:: EXERCISE BRIEF ::
Every line with "solutions" in it should be copied from the data.

:: EXTRACTED INFORMATION ::

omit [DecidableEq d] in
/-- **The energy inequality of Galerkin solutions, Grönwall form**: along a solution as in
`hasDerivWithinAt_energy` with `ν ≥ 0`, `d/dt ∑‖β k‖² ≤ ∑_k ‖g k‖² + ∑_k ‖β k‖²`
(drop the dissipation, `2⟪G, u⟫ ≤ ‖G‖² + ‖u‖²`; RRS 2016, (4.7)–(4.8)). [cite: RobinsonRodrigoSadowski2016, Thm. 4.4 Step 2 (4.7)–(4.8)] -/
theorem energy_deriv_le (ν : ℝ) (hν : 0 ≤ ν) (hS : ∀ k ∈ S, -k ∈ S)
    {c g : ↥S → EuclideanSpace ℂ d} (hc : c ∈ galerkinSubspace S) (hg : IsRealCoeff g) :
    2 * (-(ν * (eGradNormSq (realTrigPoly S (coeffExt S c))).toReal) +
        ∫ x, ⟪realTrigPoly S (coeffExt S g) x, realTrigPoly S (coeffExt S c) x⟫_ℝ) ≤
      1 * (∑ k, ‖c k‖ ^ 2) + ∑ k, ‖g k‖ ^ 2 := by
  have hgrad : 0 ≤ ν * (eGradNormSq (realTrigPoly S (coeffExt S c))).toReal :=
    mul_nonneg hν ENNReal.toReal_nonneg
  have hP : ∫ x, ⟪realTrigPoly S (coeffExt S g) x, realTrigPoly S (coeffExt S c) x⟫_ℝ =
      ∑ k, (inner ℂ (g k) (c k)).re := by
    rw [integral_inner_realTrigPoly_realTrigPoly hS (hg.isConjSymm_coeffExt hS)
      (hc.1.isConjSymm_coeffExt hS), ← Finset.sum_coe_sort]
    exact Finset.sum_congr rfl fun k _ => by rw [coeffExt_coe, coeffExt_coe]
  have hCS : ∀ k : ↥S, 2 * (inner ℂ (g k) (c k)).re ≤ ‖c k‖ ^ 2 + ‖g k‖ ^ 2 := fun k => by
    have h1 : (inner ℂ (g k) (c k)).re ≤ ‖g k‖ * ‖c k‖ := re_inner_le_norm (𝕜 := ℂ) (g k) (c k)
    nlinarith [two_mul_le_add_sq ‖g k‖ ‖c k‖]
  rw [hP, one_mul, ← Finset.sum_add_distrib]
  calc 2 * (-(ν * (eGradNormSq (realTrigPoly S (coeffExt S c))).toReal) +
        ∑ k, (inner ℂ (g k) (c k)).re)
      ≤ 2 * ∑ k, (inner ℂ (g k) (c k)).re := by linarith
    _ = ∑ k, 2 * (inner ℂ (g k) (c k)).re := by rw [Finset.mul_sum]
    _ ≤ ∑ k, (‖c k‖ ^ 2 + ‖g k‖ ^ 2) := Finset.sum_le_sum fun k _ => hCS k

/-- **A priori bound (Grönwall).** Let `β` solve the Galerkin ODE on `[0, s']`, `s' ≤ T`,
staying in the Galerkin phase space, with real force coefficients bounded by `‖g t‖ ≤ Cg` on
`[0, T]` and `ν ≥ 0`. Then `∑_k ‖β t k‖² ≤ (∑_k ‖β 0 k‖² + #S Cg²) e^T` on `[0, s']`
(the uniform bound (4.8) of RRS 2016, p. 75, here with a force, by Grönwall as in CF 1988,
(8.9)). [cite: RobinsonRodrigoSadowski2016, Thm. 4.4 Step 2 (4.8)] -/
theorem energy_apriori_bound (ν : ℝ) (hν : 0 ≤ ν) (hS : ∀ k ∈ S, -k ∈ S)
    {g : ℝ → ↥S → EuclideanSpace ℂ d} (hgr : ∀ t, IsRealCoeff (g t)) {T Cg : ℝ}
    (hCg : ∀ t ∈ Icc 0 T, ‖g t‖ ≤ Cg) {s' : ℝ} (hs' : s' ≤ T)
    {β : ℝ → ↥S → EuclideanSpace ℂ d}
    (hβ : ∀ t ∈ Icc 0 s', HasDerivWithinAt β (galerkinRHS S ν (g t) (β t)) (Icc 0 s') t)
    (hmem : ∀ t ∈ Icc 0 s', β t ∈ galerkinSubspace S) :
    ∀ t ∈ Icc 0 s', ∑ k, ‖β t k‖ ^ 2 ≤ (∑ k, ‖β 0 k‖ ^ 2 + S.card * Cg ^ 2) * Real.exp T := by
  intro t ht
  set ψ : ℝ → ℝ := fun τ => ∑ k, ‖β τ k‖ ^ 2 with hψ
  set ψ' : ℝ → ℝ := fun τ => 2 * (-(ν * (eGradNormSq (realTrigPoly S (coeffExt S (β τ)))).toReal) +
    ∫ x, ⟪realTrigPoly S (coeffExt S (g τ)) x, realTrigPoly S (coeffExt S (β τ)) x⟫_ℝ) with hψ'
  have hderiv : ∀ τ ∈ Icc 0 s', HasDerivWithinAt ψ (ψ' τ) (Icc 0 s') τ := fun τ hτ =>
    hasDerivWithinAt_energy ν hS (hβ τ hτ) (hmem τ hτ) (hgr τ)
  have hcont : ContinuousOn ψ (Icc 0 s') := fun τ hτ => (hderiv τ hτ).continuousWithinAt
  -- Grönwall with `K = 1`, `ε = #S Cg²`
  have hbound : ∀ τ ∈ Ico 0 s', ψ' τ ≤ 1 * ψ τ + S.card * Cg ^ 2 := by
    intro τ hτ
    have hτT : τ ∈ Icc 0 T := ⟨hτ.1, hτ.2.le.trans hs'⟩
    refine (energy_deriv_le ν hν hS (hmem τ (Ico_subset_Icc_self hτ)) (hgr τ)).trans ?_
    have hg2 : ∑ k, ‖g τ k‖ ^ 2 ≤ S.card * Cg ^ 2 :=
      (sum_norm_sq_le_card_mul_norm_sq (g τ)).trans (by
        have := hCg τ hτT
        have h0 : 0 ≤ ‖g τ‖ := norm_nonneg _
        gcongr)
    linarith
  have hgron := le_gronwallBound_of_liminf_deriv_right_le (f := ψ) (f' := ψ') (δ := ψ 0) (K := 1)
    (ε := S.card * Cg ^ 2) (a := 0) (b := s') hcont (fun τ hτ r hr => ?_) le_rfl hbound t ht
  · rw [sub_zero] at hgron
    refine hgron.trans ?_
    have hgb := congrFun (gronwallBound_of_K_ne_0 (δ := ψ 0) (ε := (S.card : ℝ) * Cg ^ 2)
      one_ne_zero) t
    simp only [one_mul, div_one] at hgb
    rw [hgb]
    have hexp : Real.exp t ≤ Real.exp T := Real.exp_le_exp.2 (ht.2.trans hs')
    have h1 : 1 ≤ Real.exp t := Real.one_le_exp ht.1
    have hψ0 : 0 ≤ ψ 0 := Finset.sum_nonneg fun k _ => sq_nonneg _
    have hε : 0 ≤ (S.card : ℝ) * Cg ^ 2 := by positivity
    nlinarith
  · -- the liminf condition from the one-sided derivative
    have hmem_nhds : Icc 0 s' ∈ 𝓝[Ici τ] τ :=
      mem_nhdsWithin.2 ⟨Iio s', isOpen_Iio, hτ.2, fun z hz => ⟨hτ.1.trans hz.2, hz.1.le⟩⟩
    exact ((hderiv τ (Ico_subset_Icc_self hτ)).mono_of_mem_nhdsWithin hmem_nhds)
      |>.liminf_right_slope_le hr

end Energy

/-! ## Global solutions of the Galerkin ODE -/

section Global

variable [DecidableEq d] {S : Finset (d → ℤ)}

:: FINISHED EXERCISE ::
/-- **The energy inequality of Galerkin solutions, Grönwall form**: along a solution as in
/-! ## Global solutions of the Galerkin ODE -/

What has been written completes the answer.